Even so, I may be screaming on the inside, just like others are, but I don’t feel like doing that on the outside.

This may be in relation of whether I allow my depression and anxiety to consume me or whether I’m fighting it more. Fighting in the sense of accepting when I feel crap but surrounding myself in happy things.

I have never been one for quotes, and more specifically positive quotes, they just felt.. fake. I hate fake and it felt like I was lying if I were to have something like that around me. I do like words, however, so I would hold onto thoughts I’ve had or things which would help – like ‘I’m okay’ or ‘One Day At A Time’, which I drew at the beginning of this year after therapy. Telling yourself just one day at a time works wonders!

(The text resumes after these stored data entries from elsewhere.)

import Summits.AtomisticToContinuum.HydrodynamicLimit.Theorems.AntiMazurCoboundariesCorrectorPressureDecayKiferFreeBoxExactCount
import Summits.AtomisticToContinuum.HydrodynamicLimit.Theorems.AntiMazurCoboundariesCorrectorPressureDecayKiferFreeBoxCountVariance

/-!
# The exact-count lower bound for free boxes, unconditional form (line `FirstLemma`, crux stmt-AtomisticToContinuum-14135)

Helper file of the registered stub `stub_tangentEntropyBoundUniformGibbs` (Gibbs route, thermodynamic step (B)), namespace
`Summit.AtomisticToContinuum.HydrodynamicLimit.Theorems.KiferCompactification`; lead seat c9. The registered sub-goal
`c9_free_box_count_ge_exp_neg` (B4') is the conditional form `c9_free_box_count_ge_exp_neg_of_var` (…KiferFreeBoxExactCount) fed with the
general-box variance bound `c9_free_box_count_variance_le` (B2', …KiferFreeBoxCountVariance).
-/

noncomputable section

open MeasureTheory ProbabilityTheory Set Filter Topology InformationTheory
open scoped ENNReal NNReal

namespace Summit.AtomisticToContinuum.HydrodynamicLimit.Theorems.KiferCompactification

open Literature.MathematicalPhysics.KineticTheory (T3 V3)
open Literature.MathematicalPhysics.KineticTheory.HardSphereDLR (gibbsSpecMeasure)
open Literature.MathematicalPhysics.KineticTheory.PointProcess (density)
open Literature.Analysis.FluidPDE (IsHardSphereGibbs IsTranslationInvariant)
open Literature.Analysis.FunctionSpaces (PointConfig)

/-- **(B4') THE EXACT-COUNT LOWER BOUND FOR FREE BOXES** (registered sub-goal `c9_free_box_count_ge_exp_neg`): a free low-activity
hard-sphere box of large side `ℓ` gives every particle number within `2ℓ² + 10` of `density(G)·ℓ³` probability at least `exp(-η ℓ³)`,
`G` being a translation-invariant Gibbs state at the same activity. -/
theorem c9_free_box_count_ge_exp_neg {z β : ℝ} {u : V3} (hz : 0 < z) (hz1 : z ≤ 1 / 64) (hβ : 0 < β)
    {G : Measure (PointConfig (V3 × V3))} (hG : IsHardSphereGibbs 1 z β u G) (hGT : IsTranslationInvariant G)
    {η : ℝ} (hη : 0 < η) :
    ∃ ℓ₀ : ℝ, 0 < ℓ₀ ∧ ∀ (a : V3) (ℓ : ℝ), ℓ₀ ≤ ℓ → ∀ k : ℕ, |(k : ℝ) - (density G).toReal * ℓ ^ 3| ≤ 2 * ℓ ^ 2 + 10 →
      ENNReal.ofReal (Real.exp (-(η * ℓ ^ 3))) ≤ gibbsSpecMeasure 1 z β u (c9Box a ℓ) ∅ {ω | ω.count univ = k} := by
  exact c9_free_box_count_ge_exp_neg_of_var hz hz1 hβ hG hGT (c9_free_box_count_variance_le hz hz1 hβ) hη

end Summit.AtomisticToContinuum.HydrodynamicLimit.Theorems.KiferCompactification

end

(Which, past Emily, is a positive quote!) (Don’t tell her, she’d be mortified!)

Background

I think what’s changed is that I’ve allowed positive quotes to help me.

I don’t need more bad energy surrounding me, I’ve got enough of that in my brain. So what if it’s cheesy?! So what if these positive quotes isn’t how any of us are feeling?! It doesn’t mean it’s fake, it means your trying.

It’s the difference in someone telling you to just give up, life is hard, or to help yourself because it’s worth it.

There’s just too many dark paths to go down, all I can do is stick to a route that’s genuine to me but try and have that torch, that light to guide me.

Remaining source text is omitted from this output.